Comment 2 David Rientjes 2011-01-26 10:06:15 UTC
I've been dying over the past three months to see your usecase that allows an innocent task to be killed by the oom killer :)  This bug hasn't been active, so if you have an example I'd be happy to look at it and see if there's any way we can attribute the memory usage to the correct task.  (Slab, as mentioned previously, is going to be difficult outside of a memory controller environment, however.)
Comment 3 Коренберг Марк 2011-02-05 11:39:40 UTC
2011/1/26 <bugzilla-daemon@bugzilla.kernel.org>

> https://bugzilla.kernel.org/show_bug.cgi?id=20402
>
>
> --- Comment #2 from David Rientjes <rientjes@google.com>  2011-01-26
> 10:06:15 ---
> I've been dying over the past three months to see your usecase that allows
> an
> innocent task to be killed by the oom killer :)  This bug hasn't been
> active,
> so if you have an example I'd be happy to look at it and see if there's any
> way
> we can attribute the memory usage to the correct task.  (Slab, as mentioned
> previously, is going to be difficult outside of a memory controller
> environment, however.)
>
> --
> Configure bugmail: https://bugzilla.kernel.org/userprefs.cgi?tab=email
> ------- You are receiving this mail because: -------
> You reported the bug.
>

Well. I do not fully undestand which memory can be named slab.

data in unix sockets? in pipes? in network sockets? in posix IPC messages ?


One interesting example: if I mmap() some big area ( maximum available
vmsize set by ulimit) and try to write it as one big block into a file. In
fact, my process became unkillable (goes into uninterruptible sleep) until
kernel writes completely that block into a file. During that time my
memory-mapped area is the property of the malicious process, and it will eat
RSS more and more. But such process can not be killed until it completes
writing. Also, I can mlock() that pages to make situation worse.

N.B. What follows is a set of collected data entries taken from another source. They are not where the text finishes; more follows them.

import Literature.Topology.FourManifolds.LatticeFormsSpecialOrthogonalHyperbolicSum
import HarnessLib

/-!
# `SO⁺(U^{⊕n})` is perfect, `[SO⁺, SO⁺] = [O⁺, O⁺] = [O, O] = SO⁺(U^{⊕n})`, `O⁺(U^{⊕n})^{ab} ≅ ℤ/2ℤ`,
# `O(U^{⊕n})^{ab} ≅ (ℤ/2ℤ)²`, and the characters of `SO⁺`, `O⁺`, `O` — for ALL `n ≥ 3`
# (Gritsenko–Hulek–Sankaran, *J. Algebra* 322 (2009), Thm. 1.7, Cor. 1.8, Prop. 1.6, §4.1 — the family `L = U^{⊕n}`)

Trunk T-4MAN vocabulary. Row g49-#9 spelled this out for `3U` in the nested model; row g49-#15 proved the pair-free
`[O(U^{⊕n}), O(U^{⊕n})] = SO⁺(U^{⊕n})` (words in commutators of arbitrary isometries); row g50-#1 proved GHS (15)
`SO⁺(U^{⊕n}) = E_{U_i}(U_i^⊥)` (admissible Eichler words at any plane). Since `E_U(L₁)` is perfect as soon as `L` is even
with three hyperbolic planes (row g49-#6, §4.1 of the paper), Theorem 1.7's "`S̃O⁺(L)^{ab}` is trivial" follows for every
`L = U^{⊕n}`, `n ≥ 3`, in the strong sense: every element of `SO⁺` is a word in commutators of elements of `SO⁺` (indeed of
`E_{U_i}`). This file records that, the resulting identification of the three commutator subgroups, the coset structure
`O/SO⁺ ≅ {±1}²` via `(sn_ℝ, det)`, and Corollary 1.8 as statements about homomorphisms to abelian groups. Written for lane
`lit-hodgefound` (Track 2 foundations; prover seat `lit-hodgefound-p18`, gen 50, row g50-#2). THEOREMS ONLY — no
definition, no named fact, no instance, no notation.

## Source, verbatim (held text `paper:arxiv-0810.1614`, p. 4 and p. 8)

"**Proposition 1.6** Let `L = 2U ⊕ L₁` be an even unimodular lattice of rank at least `6`. Then `S̃O⁺(L)^{ab}` is trivial
and `Õ⁺(L)^{ab} ≅ ℤ/2ℤ`." "**Theorem 1.7** Let `L` be an even integral lattice containing at least two hyperbolic planes,
such that `rank₂(L) ≥ 6` and `rank₃(L) ≥ 5`. Then `S̃O⁺(L)^{ab}` is trivial and `Õ⁺(L)^{ab} ≅ ℤ/2ℤ`." "**Corollary 1.8**
For `L` a lattice as in Theorem 1.7, the orthogonal group `Õ⁺(L)` has only one non-trivial character, namely `det`, and
`S̃O⁺(L)` has no non-trivial characters." p. 4, for `L_{2d}`: "`[O(L_{2d}), O(L_{2d})] = S̃O⁺(L_{2d})` and
`O(L_{2d})^{ab} ≅ (ℤ/2ℤ)^{ρ(d)+2}`." §4 p. 8: "It is enough to prove Theorem 1.7 for `S̃O⁺(L)` (or, equivalently by
equation (16), for `E(L)`), because `Õ⁺(L) = ⟨S̃O⁺(L), σ_{e−f}⟩`."

For `L = U^{⊕n}` (even, unimodular: `Õ = O`, `S̃O⁺ = SO⁺`, `O(q_L) = 1`; `rank_p = 2n ≥ 6`) these read: `SO⁺(U^{⊕n})`
perfect, `O⁺(U^{⊕n})^{ab} ≅ ℤ/2ℤ`, `O(U^{⊕n})^{ab} ≅ (ℤ/2ℤ)²`; proved here for `n ≥ 3` from rows g49-#6 and g50-#1 (no Kneser).

## Contents (all proved); `[α,β] = αβα⁻¹β⁻¹ = ((β⁻¹·α⁻¹)·β)·α` in `IsometryEquiv.trans` order

* §1 **Thm. 1.7 (i), `SO⁺(U^{⊕n})` is perfect**: every `φ ∈ SO⁺(hyperbolicSum n)` is a word in any set containing the
  commutators of admissible words at the plane `U_i` (`hyperbolicSum_isWordIn_commutators_uGens_of_isOrientationPreserving_of_det_eq_one`);
  `[SO⁺, SO⁺] = SO⁺` (`hyperbolicSum_isWordIn_commutators_of_specialOrthogonal_iff`), `[O⁺, O⁺] = SO⁺`
  (`hyperbolicSum_isWordIn_commutators_of_isOrientationPreserving_iff`); `[O, O] = SO⁺` is row g49-#15.
* §2 **the cosets of `SO⁺` in `O`**: `φρ⁻¹ ∈ [O, O] ⟺ (χ(φ) = χ(ρ) ∧ det φ = det ρ)`
  (`hyperbolicSum_isWordIn_commutators_trans_symm_iff`); representatives `1`, `σ₋ = σ_{e_j−f_j}` (`χ = 1`, `det = −1`),
  `σ₊ = σ_{e_j+f_j}` (`χ = −1`, `det = −1`), `σ₋σ₊` (`χ = −1`, `det = 1`); **Thm. 1.7 (ii) `O⁺(U^{⊕n})^{ab} ≅ ℤ/2ℤ`**
  (`hyperbolicSum_xor_isWordIn_commutators_of_isOrientationPreserving`) and **`O(U^{⊕n})^{ab} ≅ (ℤ/2ℤ)²`**
  (`hyperbolicSum_isWordIn_commutators_or_or_or`).
* §3 **Cor. 1.8 (characters)**, for maps `f` to an abelian group multiplicative on the subgroup in question: every
  character of `SO⁺(U^{⊕n})` is trivial (`hyperbolicSum_character_eq_one_of_specialOrthogonal`); every character of
  `O⁺(U^{⊕n})` factors through `det` (`hyperbolicSum_character_eq_of_isOrientationPreserving_of_det_eq`); every character of
  `O(U^{⊕n})` factors through `(χ, det)` and is `2`-torsion (`hyperbolicSum_character_eq_of_det_eq`,
  `hyperbolicSum_character_mul_self`). The generic plumbing (`IsWordIn.map_eq_one_of_commutators_of_map_trans`: a map
  multiplicative on a subgroup `G` kills words in commutators of elements of `G`) is stated for any lattice.
-/

noncomputable section

open Module
open LinearMap (BilinForm)
open LinearMap.BilinForm
open LinearMap.BilinForm (IsometryEquiv)

namespace Literature.Topology.FourManifolds

universe u

/-! ### §0 Plumbing: `SO⁺(L)` is closed under `1`, products, inverses; characters kill commutators -/

section Closure

variable {L : Type u} [AddCommGroup L] [Module.Finite ℤ L] [Module.Free ℤ L] {Q : BilinForm ℤ L}

/-- `1 ∈ SO⁺(L)`. [cite: GritsenkoHulekSankaran2009, §1 ("SO⁺(L) = O⁺(L) ∩ SO(L)")] -/
theorem specialOrthogonal_refl :
    (LinearMap.BilinForm.IsometryEquiv.refl Q).IsOrientationPreserving ∧
      LinearMap.det ((LinearMap.BilinForm.IsometryEquiv.refl Q : Q.IsometryEquiv Q) : L →ₗ[ℤ] L) = 1 :=
  (refl_mem_stableSpecialOrthogonal (B := Q)).2

/-- `SO⁺(L)` is closed under products (`Q` symmetric non-degenerate). [cite: GritsenkoHulekSankaran2009, §1 ("SO⁺(L) = O⁺(L) ∩ SO(L)")] -/
theorem specialOrthogonal_trans (hQ : Q.IsSymm) (hnd : Q.Nondegenerate) (α β : Q.IsometryEquiv Q)
    (hα : α.IsOrientationPreserving ∧ LinearMap.det (α : L →ₗ[ℤ] L) = 1)
    (hβ : β.IsOrientationPreserving ∧ LinearMap.det (β : L →ₗ[ℤ] L) = 1) :
    (α.trans β).IsOrientationPreserving ∧ LinearMap.det ((α.trans β : Q.IsometryEquiv Q) : L →ₗ[ℤ] L) = 1 :=
  ⟨(LinearMap.BilinForm.IsometryEquiv.isOrientationPreserving_trans_iff hQ hnd α β).2 (iff_of_true hβ.1 hα.1),
    by rw [IsometryEquiv.det_trans_eq_mul, hα.2, hβ.2, mul_one]⟩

(http://linux-mm.org/OOM_Killer)

Current OOM killer does not detect processes with memory leaks. For example,
If simple database server has memory leak, it will have big piece of
ANONYMOUS memory in the swap, but relatively small count of pages in RSS.
Suppose, another process eat some amount of memory. Now, OOM killer should
do it's action. It will detect that process that eat maximum of rss memory
is the second process and will kill it. But more appropriate decision will
be to kill database server. It's logically valid: OOM appear when bot RSS
and ANONYMOUS MEMORY SWAP exhausted.

So, OOM killer should count not only RSS memory, but

BADNESS = LOCKED PAGES * 10 + UNLOCKED ANONYMOUS RSS * 5 + ANONYMOUS SWAP
(coefficients 10 and 5 are random, but it mean what i want to implement)

for example:
* NTP server will lock itself with mlockall():  ~5MB * 10 = 50 points.
* leaky database server: 50MB*5 + 1000MB  = 1250 points
* innocent application  2*10 + 50*5 + 10 = 280 points
* firefox:
* JVM:
* Virtualbox:

Also, why not to kill processes sorted by SUM (LOCKED NON-ANONYMOUS  +
 ANONYMOUS ) ???

Also, why not to activate KSM (kernel samepage merging) on memory which is
not marked as available for that operation, intead of killing processes ??
KSM, especially for zero-filled pages may recover some memory at small cost.
In our situation (linux with big bunch of chroots), KSM for same pages in
"unshared" shared libraries will help very strongly.